Work instructions ▸ Of all the entries below, only the lines from the one with "KERNEL OF THE" up to and including the one with "and §5 no. 1]" are to be duplicated exactly.

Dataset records

::::::::::

/-- `j(ker f) ⊆ ker F`, hence `span_L j(ker f) ≤ ker F`. [cite: BourbakiAlgebraI1989, Ch. II §5 no. 1] -/
theorem span_image_extendScalars_ker_le_of_extendScalars_comm {f : Module.End K (K ⊗[ℚ] V)} {F : Module.End L (L ⊗[ℚ] V)}
    (hF : ∀ x, F (extendScalars K L V x) = extendScalars K L V (f x)) :
    Submodule.span L (extendScalars K L V '' (LinearMap.ker f : Set (K ⊗[ℚ] V))) ≤ LinearMap.ker F := by
  refine Submodule.span_le.2 ?_
  rintro _ ⟨x, hx, rfl⟩
  rw [SetLike.mem_coe, LinearMap.mem_ker, hF, LinearMap.mem_ker.1 hx, map_zero]

/-- **The `L`-extension of an idempotent is an idempotent** (`E²` and `E` both extend `e² = e`). [cite: BourbakiAlgebraI1989, Ch. II §5 no. 1] -/
theorem IsIdempotentElem.of_extendScalars_comm {e : Module.End K (K ⊗[ℚ] V)} {E : Module.End L (L ⊗[ℚ] V)}
    (hE : ∀ x, E (extendScalars K L V x) = extendScalars K L V (e x)) (he : IsIdempotentElem e) : IsIdempotentElem E :=
  linearMap_eq_of_extendScalars_comm K L V (mul_extendScalars_comm K L V hE hE) fun x => by rw [he.eq, hE]

/-- **THE KERNEL OF THE EXTENSION OF AN IDEMPOTENT `e` IS THE `L`-SPAN OF `j(ker e)`** (`ker E = (1 − E)(L ⊗ V)` and `1 − E` extends
`1 − e`): both blocks `e(K ⊗ V)` and `(1 − e)(K ⊗ V)` base-change to the blocks of `E`. [cite: BourbakiAlgebraI1989, Ch. II §7 no. 7 and §5 no. 1]
[cite: Milne1999LefschetzClasses, §2 p. 646 L33–L38] -/
theorem ker_eq_span_image_extendScalars_of_isIdempotentElem {e : Module.End K (K ⊗[ℚ] V)} {E : Module.End L (L ⊗[ℚ] V)}
    (hE : ∀ x, E (extendScalars K L V x) = extendScalars K L V (e x)) (he : IsIdempotentElem e) :
    LinearMap.ker E = Submodule.span L (extendScalars K L V '' (LinearMap.ker e : Set (K ⊗[ℚ] V))) := by
  have hE' := IsIdempotentElem.of_extendScalars_comm K L V hE he
  have h1 : ∀ x, (1 - E) (extendScalars K L V x) = extendScalars K L V ((1 - e) x) := fun x => by
    rw [LinearMap.sub_apply, LinearMap.sub_apply, Module.End.one_apply, Module.End.one_apply, map_sub, hE]
  rw [LinearMap.IsIdempotentElem.ker_eq_range_one_sub hE', LinearMap.IsIdempotentElem.ker_eq_range_one_sub he]
  exact range_eq_span_image_extendScalars_of_extendScalars_comm K L V h1

end Blocks

namespace HodgeStructure

/-! ## §3 The factors of `C₀ ⊗ K` along `K → L`: `MaxSpec(Z_L) → MaxSpec(Z_K)` is surjective, fibres cut out by the `e_𝔪` -/

section Factors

::::::::::

Output below ▸
/-- **THE KERNEL OF THE EXTENSION OF AN IDEMPOTENT `e` IS THE `L`-SPAN OF `j(ker e)`** (`ker E = (1 − E)(L ⊗ V)` and `1 − E` extends
`1 − e`): both blocks `e(K ⊗ V)` and `(1 − e)(K ⊗ V)` base-change to the blocks of `E`. [cite: BourbakiAlgebraI1989, Ch. II §7 no. 7 and §5 no. 1]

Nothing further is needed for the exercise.